■ AIM OF THE TASK ■
Please set down exactly the lines of the listing below from the line containing "Matrix.smul_apply] using h" through the line containing "Γ] [Fintype Γ]", both lines included, leaving out all other lines.

■ THE DATA ■
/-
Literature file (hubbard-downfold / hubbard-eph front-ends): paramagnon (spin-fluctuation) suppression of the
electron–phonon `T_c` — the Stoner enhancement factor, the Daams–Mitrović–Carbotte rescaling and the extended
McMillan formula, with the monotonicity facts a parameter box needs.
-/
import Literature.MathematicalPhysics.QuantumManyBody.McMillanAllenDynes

--

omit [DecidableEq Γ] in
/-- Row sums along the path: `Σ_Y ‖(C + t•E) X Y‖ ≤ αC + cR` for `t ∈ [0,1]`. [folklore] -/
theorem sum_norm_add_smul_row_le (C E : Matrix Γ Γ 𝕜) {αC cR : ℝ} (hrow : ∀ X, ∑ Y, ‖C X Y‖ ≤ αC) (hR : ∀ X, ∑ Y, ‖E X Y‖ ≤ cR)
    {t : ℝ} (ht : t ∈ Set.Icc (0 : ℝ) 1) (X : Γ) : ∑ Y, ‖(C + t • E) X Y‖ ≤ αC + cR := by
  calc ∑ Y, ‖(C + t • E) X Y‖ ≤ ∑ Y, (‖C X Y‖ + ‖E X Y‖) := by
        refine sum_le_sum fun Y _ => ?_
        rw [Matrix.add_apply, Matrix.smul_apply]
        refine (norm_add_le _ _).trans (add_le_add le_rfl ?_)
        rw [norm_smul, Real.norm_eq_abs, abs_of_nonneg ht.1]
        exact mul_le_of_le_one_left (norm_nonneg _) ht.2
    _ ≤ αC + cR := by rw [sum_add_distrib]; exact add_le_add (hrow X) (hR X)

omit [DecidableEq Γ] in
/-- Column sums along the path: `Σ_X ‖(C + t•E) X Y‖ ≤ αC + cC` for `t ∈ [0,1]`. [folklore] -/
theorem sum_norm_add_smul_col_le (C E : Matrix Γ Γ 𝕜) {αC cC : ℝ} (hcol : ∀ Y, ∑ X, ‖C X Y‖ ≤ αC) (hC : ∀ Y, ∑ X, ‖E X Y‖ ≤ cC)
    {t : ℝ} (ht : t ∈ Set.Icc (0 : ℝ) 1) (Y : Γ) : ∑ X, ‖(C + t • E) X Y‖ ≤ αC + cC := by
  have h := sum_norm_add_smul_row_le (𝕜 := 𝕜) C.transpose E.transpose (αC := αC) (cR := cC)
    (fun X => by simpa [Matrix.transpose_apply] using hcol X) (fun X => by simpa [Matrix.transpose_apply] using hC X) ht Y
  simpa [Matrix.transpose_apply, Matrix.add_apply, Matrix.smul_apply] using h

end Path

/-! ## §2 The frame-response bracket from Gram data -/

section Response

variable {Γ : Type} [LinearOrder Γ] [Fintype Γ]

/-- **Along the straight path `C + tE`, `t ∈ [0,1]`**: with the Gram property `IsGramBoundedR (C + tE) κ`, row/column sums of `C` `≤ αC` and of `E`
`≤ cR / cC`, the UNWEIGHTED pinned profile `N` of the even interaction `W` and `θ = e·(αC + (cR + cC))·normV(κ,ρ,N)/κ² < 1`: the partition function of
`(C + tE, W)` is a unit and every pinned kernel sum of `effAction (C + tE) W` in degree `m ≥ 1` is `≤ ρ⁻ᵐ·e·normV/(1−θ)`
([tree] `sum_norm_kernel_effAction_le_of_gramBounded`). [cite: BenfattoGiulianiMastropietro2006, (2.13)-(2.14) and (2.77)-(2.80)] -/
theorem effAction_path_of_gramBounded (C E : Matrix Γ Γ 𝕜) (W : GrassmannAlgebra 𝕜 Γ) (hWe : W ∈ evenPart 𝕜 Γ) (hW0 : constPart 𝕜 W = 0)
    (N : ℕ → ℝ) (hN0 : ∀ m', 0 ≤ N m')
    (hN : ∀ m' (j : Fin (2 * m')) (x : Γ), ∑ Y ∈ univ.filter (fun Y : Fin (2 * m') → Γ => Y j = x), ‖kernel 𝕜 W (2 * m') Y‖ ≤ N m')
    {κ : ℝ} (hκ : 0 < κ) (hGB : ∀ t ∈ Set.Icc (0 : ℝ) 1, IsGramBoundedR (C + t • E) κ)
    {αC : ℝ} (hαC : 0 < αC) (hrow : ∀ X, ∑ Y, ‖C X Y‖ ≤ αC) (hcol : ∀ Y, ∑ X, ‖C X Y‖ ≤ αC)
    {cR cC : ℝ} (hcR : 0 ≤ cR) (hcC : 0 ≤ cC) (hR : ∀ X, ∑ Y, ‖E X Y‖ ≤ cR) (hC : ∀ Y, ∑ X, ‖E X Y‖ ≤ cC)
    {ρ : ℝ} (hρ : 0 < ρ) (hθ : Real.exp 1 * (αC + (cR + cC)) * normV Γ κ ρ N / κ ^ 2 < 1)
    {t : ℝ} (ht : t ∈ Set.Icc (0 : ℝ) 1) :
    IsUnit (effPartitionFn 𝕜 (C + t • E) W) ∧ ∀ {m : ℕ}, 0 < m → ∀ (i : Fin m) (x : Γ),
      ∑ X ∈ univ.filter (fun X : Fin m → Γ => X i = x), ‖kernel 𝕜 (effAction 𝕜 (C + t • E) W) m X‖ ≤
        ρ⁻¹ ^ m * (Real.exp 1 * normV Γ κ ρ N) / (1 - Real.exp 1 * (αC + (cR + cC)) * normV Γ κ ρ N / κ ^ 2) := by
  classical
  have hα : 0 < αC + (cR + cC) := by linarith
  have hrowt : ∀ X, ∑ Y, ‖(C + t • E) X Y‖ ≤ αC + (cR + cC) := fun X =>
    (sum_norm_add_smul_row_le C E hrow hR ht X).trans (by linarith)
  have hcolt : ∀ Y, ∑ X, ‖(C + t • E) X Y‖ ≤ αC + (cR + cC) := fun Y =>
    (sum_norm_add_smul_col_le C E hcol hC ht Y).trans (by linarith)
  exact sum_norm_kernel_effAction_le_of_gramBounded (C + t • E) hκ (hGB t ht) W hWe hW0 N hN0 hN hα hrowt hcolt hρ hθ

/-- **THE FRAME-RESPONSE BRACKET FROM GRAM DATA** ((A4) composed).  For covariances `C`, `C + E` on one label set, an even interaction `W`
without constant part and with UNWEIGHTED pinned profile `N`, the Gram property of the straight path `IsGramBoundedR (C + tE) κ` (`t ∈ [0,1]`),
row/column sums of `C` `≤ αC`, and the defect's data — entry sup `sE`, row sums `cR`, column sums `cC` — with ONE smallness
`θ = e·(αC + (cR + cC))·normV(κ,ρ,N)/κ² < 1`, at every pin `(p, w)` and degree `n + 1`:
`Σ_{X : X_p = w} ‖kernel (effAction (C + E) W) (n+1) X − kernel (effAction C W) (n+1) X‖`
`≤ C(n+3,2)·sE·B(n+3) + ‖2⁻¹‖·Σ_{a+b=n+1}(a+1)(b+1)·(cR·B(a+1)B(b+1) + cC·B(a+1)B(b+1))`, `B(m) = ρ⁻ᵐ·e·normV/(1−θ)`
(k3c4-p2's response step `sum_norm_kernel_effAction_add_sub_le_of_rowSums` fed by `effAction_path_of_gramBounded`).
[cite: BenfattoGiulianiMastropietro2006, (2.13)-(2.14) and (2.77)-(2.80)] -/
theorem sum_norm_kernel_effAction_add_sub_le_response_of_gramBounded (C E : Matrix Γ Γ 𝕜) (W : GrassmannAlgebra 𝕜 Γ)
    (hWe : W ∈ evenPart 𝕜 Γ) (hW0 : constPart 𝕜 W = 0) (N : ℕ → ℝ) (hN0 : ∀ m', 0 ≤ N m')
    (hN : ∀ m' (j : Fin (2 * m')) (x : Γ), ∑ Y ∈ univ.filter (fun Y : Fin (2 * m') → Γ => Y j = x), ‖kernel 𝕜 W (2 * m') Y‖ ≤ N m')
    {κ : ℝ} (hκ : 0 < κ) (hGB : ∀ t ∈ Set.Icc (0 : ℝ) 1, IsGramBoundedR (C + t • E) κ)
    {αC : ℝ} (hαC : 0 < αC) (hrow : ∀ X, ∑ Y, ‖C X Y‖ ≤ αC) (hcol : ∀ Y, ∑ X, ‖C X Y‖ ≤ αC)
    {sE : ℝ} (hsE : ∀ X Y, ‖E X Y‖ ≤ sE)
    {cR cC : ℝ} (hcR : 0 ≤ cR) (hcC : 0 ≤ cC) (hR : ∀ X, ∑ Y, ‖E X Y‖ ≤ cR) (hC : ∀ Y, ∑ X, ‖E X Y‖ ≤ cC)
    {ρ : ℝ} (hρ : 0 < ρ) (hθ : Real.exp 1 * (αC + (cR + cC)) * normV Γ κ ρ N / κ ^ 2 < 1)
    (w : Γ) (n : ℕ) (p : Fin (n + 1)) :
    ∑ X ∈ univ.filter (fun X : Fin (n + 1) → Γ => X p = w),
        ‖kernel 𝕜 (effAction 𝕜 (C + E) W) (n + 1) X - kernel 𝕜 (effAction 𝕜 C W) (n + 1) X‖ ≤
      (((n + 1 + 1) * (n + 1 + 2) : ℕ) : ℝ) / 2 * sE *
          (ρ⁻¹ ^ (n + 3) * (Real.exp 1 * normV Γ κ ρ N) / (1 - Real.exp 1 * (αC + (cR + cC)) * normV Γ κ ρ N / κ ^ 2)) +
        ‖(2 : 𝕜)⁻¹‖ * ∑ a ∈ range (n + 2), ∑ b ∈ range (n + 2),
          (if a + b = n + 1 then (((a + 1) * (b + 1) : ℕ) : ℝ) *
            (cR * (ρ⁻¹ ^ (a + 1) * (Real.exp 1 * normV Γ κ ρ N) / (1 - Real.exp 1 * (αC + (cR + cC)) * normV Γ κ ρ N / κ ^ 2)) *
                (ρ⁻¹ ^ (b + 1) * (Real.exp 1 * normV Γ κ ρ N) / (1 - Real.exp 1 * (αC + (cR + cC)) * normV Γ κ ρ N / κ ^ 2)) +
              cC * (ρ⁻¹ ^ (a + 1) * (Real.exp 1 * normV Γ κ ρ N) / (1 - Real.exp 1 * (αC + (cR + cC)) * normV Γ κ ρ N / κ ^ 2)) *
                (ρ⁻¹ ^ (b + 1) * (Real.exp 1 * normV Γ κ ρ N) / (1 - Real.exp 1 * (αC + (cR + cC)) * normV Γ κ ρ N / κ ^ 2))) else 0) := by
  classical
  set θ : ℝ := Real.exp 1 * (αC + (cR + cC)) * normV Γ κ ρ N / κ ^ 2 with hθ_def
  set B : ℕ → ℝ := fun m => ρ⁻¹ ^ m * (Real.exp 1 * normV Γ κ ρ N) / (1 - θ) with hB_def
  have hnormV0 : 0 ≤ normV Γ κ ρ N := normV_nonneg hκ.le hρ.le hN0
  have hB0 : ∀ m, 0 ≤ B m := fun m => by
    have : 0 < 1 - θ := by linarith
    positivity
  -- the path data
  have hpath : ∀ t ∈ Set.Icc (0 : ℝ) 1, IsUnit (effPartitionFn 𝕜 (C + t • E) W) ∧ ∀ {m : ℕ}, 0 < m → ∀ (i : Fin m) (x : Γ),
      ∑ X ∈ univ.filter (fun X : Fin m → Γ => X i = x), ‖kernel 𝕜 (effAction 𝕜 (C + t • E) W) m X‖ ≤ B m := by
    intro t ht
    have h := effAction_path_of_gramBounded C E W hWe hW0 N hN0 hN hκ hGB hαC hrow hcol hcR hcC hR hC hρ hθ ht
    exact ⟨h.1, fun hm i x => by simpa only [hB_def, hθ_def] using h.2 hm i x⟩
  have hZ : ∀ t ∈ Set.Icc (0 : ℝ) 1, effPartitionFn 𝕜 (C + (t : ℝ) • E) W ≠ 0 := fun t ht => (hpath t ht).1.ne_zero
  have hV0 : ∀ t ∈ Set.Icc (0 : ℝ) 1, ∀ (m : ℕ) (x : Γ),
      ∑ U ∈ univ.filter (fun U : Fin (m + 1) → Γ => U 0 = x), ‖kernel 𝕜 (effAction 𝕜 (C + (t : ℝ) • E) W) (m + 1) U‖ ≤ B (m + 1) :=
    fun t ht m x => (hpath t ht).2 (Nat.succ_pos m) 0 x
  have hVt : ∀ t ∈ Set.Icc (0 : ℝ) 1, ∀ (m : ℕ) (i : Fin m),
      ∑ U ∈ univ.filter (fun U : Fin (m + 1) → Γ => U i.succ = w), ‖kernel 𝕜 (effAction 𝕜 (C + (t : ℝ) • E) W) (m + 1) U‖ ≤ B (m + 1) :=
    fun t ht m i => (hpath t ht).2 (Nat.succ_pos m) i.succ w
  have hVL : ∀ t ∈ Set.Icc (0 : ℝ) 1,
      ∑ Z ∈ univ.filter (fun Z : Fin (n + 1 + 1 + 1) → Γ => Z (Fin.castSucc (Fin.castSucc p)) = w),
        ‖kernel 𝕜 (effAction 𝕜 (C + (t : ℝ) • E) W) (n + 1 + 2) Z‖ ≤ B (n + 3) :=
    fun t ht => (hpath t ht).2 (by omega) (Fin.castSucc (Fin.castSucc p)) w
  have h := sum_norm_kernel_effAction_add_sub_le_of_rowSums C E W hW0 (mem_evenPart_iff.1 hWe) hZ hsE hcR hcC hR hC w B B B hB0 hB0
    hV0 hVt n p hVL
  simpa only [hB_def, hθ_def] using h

■ EXERCISE ANSWER ■
  simpa [Matrix.transpose_apply, Matrix.add_apply, Matrix.smul_apply] using h

end Path

/-! ## §2 The frame-response bracket from Gram data -/

section Response

variable {Γ : Type} [LinearOrder Γ] [Fintype Γ]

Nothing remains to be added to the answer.